• _Assigned task_: Where a line in the listing contains the string "localised", copy that line out.

• _Given information_:

★ ★ ★ ★ ★ ★ ★

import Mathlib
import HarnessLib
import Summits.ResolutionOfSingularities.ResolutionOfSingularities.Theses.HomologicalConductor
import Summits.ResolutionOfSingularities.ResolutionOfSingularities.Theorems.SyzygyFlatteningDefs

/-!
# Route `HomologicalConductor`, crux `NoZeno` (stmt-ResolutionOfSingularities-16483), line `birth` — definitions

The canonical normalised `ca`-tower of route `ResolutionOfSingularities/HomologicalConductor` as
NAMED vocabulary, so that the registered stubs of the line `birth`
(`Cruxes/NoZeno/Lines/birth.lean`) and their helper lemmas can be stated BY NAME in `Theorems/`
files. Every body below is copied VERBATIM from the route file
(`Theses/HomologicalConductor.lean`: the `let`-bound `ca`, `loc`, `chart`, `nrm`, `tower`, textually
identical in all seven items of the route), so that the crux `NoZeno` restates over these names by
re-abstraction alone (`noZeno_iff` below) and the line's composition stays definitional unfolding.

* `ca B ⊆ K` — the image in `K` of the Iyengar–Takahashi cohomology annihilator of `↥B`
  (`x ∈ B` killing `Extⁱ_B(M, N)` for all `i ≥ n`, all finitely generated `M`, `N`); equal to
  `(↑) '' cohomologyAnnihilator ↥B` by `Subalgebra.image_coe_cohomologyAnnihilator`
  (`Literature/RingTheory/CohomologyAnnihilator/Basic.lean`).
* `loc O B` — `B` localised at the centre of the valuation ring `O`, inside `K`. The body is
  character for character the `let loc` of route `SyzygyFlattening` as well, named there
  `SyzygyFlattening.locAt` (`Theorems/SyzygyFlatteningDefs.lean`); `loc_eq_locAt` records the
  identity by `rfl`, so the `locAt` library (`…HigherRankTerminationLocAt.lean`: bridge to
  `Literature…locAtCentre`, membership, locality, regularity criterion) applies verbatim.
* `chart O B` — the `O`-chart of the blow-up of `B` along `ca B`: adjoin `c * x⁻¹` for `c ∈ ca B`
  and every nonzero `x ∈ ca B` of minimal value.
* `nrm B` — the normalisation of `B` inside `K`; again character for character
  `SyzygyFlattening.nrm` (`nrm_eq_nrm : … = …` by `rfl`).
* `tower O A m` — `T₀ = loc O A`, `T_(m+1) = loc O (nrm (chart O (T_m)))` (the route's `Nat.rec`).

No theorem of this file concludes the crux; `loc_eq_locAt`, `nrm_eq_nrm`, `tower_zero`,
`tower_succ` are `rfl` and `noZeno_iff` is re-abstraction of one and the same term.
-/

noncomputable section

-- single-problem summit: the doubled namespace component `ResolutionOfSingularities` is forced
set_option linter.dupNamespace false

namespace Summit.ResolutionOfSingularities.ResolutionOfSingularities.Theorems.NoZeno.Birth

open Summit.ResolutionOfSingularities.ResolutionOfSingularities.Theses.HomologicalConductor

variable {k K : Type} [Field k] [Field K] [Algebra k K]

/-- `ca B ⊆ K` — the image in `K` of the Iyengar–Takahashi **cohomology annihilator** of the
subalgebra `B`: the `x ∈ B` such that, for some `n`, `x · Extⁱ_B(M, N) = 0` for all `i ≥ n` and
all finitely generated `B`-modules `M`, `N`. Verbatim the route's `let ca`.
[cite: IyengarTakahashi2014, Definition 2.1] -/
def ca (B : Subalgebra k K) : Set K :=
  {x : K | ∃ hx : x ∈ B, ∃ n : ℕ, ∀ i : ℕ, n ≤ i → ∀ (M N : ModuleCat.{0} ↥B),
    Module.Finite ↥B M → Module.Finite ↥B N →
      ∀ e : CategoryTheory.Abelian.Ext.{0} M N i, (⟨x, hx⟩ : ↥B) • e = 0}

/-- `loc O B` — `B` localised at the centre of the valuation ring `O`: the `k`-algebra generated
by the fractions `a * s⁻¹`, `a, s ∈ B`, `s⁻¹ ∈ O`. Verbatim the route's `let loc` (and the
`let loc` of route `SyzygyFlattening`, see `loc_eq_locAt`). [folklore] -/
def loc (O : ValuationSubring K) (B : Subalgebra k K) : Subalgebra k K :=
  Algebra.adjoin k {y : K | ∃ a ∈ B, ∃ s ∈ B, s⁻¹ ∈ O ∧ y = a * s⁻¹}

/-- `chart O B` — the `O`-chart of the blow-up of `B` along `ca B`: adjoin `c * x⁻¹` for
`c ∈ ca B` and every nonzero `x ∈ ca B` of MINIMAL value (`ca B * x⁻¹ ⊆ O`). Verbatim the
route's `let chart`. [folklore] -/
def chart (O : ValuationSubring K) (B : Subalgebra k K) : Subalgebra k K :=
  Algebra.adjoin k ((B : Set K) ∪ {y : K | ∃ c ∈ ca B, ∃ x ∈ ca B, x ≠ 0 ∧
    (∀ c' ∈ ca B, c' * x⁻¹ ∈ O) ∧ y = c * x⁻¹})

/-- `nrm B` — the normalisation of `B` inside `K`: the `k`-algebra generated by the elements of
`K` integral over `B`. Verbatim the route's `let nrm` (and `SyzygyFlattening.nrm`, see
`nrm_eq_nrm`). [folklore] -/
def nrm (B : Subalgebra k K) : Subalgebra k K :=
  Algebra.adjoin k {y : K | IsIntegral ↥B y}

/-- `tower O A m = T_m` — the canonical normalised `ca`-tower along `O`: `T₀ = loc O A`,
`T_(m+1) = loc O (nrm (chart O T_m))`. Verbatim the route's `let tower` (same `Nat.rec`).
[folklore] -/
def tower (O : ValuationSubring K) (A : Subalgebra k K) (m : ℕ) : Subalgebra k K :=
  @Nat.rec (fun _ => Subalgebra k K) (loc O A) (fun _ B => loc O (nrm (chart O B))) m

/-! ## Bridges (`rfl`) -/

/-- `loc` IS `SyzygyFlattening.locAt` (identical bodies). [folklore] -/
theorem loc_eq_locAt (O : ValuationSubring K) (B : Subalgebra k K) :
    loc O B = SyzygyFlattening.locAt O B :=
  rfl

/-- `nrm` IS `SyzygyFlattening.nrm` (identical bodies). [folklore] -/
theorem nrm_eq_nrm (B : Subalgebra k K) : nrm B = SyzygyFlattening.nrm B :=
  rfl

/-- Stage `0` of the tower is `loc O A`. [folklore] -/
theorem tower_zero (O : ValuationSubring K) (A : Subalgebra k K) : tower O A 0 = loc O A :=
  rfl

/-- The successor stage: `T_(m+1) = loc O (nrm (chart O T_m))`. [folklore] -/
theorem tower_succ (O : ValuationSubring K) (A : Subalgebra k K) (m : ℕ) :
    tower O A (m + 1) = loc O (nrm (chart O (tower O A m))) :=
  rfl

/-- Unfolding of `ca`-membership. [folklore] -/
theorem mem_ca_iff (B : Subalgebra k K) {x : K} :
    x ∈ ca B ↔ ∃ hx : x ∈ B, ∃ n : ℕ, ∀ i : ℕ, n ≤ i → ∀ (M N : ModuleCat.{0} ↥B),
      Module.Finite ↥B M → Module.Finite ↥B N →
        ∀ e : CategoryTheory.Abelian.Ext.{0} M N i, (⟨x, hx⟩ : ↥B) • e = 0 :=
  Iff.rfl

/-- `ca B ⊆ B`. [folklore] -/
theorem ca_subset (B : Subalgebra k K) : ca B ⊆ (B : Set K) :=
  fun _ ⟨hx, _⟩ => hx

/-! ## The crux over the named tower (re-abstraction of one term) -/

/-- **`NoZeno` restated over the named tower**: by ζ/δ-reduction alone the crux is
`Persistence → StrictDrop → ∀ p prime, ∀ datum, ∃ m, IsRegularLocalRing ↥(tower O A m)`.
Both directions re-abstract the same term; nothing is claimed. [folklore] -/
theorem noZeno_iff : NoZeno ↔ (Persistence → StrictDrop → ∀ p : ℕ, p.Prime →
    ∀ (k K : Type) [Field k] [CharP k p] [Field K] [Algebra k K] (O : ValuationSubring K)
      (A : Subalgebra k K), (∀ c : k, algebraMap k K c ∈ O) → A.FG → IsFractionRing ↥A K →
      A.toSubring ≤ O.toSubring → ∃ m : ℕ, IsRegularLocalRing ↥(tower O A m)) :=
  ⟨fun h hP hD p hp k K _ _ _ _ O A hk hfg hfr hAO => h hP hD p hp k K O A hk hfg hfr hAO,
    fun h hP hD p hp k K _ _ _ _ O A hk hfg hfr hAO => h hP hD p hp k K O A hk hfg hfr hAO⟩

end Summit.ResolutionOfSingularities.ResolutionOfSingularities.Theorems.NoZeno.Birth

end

★ ★ ★ ★ ★ ★ ★

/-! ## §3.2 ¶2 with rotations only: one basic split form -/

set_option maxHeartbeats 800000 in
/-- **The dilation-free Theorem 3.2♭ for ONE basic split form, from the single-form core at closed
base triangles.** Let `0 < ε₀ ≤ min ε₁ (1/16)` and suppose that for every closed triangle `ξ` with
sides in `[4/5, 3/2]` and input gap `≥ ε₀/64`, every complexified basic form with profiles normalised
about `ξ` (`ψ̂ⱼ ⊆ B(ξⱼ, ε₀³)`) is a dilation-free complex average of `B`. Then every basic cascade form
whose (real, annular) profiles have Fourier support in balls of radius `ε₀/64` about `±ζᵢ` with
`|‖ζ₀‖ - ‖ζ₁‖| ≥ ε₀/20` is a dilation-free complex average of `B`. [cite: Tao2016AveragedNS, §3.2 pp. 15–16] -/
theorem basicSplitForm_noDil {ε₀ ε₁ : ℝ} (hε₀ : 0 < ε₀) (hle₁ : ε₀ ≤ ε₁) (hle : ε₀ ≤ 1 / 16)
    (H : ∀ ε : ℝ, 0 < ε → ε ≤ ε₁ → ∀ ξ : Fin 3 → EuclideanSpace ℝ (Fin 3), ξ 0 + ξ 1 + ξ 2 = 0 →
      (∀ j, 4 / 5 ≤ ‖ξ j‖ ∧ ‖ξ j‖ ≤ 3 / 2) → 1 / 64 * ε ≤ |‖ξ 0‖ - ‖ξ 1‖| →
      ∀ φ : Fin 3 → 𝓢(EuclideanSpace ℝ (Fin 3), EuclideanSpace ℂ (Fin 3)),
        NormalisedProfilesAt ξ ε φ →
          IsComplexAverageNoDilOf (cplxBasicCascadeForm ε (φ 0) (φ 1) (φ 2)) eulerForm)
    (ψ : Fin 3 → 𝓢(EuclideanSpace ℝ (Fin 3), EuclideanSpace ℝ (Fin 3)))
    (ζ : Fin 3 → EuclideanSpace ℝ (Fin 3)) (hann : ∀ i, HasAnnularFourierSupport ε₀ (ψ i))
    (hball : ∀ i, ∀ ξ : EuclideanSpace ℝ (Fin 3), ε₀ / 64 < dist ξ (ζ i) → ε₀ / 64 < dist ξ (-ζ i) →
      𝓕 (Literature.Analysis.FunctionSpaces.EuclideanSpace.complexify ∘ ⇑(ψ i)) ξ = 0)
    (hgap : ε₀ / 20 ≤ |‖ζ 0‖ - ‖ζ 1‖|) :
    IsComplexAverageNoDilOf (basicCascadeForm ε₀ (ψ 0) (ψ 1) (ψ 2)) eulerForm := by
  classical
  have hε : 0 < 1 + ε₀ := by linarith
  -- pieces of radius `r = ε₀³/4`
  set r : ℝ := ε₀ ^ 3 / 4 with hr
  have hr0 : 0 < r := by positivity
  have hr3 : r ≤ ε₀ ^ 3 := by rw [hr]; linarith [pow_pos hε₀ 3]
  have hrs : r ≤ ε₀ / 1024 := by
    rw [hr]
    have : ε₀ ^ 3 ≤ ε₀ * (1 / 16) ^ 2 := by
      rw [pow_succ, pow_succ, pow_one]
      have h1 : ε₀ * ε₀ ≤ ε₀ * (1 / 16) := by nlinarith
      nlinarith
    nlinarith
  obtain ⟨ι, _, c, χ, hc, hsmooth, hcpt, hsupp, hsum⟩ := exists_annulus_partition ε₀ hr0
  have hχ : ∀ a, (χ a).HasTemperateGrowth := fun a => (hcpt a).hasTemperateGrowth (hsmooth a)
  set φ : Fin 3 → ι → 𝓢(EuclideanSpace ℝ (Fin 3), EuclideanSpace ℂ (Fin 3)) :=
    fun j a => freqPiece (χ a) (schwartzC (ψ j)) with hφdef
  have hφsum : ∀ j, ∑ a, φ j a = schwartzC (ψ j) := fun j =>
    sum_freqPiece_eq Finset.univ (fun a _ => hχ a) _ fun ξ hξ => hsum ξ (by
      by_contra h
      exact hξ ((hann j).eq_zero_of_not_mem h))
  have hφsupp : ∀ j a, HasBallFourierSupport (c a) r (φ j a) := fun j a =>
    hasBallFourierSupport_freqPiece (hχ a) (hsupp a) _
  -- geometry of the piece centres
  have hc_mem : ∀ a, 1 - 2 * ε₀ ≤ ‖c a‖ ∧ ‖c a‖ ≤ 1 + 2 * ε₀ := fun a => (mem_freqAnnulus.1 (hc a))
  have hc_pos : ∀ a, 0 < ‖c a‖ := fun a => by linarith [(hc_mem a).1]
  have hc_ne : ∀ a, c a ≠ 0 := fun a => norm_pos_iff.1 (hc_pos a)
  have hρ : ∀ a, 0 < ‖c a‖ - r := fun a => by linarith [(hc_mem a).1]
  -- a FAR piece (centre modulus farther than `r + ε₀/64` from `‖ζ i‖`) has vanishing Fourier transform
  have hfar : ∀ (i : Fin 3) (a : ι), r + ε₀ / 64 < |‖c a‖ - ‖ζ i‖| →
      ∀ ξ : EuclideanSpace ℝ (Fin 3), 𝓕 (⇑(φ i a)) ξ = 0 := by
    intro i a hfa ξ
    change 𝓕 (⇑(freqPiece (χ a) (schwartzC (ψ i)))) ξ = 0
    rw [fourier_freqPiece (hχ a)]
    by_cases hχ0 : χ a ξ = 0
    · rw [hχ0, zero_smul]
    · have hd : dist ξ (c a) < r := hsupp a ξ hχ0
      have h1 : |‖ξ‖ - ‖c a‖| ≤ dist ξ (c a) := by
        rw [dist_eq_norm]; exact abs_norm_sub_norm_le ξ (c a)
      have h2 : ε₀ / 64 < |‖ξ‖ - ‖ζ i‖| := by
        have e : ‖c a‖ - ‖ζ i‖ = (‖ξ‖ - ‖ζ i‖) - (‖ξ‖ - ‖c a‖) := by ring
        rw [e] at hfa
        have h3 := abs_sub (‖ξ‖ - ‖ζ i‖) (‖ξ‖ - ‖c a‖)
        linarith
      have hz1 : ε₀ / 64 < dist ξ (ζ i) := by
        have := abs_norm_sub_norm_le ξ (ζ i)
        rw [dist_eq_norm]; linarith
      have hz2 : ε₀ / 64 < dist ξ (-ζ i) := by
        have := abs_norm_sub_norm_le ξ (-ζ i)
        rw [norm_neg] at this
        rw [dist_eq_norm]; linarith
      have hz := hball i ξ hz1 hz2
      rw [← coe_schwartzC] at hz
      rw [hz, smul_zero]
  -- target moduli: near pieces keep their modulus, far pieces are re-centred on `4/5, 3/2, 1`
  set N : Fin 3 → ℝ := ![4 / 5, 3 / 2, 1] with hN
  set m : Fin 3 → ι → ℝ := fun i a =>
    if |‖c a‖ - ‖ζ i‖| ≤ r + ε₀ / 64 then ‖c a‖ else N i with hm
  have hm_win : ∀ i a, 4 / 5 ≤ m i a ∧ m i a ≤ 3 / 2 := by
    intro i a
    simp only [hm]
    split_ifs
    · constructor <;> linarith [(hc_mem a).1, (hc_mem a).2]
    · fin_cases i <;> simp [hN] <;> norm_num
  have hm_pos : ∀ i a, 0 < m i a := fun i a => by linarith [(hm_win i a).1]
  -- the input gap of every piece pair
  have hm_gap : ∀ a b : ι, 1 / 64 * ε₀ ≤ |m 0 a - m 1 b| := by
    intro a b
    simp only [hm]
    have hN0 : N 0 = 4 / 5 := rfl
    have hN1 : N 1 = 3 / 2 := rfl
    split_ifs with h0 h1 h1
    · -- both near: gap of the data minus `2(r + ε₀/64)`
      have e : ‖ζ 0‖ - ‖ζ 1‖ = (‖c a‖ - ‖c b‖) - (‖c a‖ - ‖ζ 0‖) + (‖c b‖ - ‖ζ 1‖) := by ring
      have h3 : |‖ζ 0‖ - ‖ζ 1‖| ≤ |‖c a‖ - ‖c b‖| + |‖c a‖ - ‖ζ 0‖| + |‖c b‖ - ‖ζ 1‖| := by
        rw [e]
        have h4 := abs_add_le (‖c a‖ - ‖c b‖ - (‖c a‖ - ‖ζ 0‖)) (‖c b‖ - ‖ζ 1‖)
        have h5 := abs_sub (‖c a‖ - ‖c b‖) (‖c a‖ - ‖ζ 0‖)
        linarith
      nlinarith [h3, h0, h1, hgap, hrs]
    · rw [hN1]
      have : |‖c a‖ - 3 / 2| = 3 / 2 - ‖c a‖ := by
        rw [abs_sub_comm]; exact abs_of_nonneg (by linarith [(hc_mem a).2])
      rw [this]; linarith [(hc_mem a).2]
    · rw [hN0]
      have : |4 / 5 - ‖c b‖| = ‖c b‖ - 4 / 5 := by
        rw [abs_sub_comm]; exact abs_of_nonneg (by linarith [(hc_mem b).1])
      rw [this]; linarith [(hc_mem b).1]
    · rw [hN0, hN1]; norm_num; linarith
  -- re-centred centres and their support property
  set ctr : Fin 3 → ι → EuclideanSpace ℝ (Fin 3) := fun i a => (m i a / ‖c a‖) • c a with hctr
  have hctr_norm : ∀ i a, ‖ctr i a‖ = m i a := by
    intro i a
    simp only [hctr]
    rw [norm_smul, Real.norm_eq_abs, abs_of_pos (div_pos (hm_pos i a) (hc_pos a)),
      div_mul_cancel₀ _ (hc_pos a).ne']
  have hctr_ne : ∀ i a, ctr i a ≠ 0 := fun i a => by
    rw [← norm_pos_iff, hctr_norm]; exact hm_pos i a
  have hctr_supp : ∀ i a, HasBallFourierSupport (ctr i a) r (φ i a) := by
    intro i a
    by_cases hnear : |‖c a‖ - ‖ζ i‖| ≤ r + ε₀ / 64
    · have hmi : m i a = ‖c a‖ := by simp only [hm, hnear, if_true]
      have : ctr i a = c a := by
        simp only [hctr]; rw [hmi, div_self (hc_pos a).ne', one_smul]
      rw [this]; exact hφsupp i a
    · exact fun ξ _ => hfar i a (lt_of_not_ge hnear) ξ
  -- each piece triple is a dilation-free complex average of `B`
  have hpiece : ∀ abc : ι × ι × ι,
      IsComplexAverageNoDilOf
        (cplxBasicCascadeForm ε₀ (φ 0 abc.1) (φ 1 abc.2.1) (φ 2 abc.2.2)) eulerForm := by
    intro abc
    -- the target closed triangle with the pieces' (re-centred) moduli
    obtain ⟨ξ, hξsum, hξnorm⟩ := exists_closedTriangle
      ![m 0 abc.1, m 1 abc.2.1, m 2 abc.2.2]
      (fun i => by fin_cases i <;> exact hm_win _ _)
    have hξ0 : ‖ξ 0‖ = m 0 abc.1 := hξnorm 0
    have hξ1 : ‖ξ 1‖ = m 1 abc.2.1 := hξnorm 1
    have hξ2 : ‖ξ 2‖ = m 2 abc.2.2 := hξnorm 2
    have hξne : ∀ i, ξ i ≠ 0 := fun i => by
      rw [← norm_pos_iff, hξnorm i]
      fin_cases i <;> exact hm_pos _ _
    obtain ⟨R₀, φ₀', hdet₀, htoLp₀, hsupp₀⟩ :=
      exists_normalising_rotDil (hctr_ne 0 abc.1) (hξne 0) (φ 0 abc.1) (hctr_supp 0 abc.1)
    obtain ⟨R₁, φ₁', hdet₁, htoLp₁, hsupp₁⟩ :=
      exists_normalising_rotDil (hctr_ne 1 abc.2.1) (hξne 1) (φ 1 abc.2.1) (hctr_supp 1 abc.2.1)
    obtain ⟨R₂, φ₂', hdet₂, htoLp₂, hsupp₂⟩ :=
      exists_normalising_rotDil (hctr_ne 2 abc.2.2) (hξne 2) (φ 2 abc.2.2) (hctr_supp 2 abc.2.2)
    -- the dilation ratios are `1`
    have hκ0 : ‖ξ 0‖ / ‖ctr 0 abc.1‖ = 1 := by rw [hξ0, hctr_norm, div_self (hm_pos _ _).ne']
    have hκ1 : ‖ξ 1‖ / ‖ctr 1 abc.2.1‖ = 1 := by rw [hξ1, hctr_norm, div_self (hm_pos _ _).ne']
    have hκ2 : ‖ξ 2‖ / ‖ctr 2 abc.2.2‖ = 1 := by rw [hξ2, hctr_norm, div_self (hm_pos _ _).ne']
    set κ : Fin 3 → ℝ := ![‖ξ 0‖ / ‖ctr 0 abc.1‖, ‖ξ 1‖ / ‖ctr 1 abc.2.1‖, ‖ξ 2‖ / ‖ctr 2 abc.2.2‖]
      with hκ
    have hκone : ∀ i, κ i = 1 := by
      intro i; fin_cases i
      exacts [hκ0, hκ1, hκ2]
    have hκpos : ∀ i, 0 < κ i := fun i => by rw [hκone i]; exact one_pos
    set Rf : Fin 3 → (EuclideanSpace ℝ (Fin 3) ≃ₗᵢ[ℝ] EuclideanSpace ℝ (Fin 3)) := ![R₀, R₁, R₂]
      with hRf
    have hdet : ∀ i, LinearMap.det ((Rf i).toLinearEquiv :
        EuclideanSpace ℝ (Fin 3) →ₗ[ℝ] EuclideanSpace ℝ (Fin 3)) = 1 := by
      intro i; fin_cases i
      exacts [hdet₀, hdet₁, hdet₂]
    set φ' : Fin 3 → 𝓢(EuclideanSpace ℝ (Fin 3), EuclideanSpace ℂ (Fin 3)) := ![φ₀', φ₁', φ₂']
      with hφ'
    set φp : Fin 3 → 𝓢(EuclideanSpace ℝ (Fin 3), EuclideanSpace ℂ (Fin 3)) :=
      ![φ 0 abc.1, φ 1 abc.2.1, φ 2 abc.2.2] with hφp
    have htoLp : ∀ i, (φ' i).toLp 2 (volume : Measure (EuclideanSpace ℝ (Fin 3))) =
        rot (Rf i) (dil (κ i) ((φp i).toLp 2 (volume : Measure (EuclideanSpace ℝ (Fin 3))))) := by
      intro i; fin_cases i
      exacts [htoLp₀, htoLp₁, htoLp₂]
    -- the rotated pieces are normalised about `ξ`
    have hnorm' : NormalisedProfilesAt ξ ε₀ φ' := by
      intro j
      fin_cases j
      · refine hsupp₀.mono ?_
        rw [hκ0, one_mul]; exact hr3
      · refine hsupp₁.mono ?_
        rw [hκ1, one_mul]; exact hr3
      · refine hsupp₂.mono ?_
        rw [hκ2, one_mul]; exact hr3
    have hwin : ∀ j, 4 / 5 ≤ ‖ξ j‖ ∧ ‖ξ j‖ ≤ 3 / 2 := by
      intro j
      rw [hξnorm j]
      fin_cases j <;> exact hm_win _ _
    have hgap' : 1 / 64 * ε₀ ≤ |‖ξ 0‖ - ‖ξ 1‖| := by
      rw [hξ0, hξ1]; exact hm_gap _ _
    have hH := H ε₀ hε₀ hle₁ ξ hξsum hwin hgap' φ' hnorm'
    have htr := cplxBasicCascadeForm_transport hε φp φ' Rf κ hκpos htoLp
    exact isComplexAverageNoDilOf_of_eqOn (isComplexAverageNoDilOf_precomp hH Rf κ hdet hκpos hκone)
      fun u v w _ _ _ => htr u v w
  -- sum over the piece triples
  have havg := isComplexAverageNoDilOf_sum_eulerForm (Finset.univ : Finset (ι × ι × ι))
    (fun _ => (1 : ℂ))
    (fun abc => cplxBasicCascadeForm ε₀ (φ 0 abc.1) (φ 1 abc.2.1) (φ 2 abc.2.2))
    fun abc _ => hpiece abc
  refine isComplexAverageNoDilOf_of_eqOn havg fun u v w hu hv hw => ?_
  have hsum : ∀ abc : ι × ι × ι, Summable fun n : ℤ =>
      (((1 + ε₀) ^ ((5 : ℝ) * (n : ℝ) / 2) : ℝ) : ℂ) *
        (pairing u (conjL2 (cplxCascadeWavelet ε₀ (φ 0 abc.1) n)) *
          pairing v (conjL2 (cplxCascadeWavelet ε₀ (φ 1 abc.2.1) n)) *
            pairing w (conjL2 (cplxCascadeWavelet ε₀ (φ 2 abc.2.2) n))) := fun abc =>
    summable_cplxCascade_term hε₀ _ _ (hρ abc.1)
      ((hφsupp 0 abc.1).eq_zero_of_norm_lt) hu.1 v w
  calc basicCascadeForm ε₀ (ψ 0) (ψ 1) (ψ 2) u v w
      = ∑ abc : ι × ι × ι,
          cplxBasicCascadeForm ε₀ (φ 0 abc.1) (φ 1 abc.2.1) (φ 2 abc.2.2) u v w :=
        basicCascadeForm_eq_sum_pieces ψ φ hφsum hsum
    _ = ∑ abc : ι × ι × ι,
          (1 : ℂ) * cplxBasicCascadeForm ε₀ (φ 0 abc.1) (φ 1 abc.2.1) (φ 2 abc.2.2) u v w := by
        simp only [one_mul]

★ ★ ★ ★ ★ ★ ★

• _Result for this task_:
* `loc O B` — `B` localised at the centre of the valuation ring `O`, inside `K`. The body is
/-- `loc O B` — `B` localised at the centre of the valuation ring `O`: the `k`-algebra generated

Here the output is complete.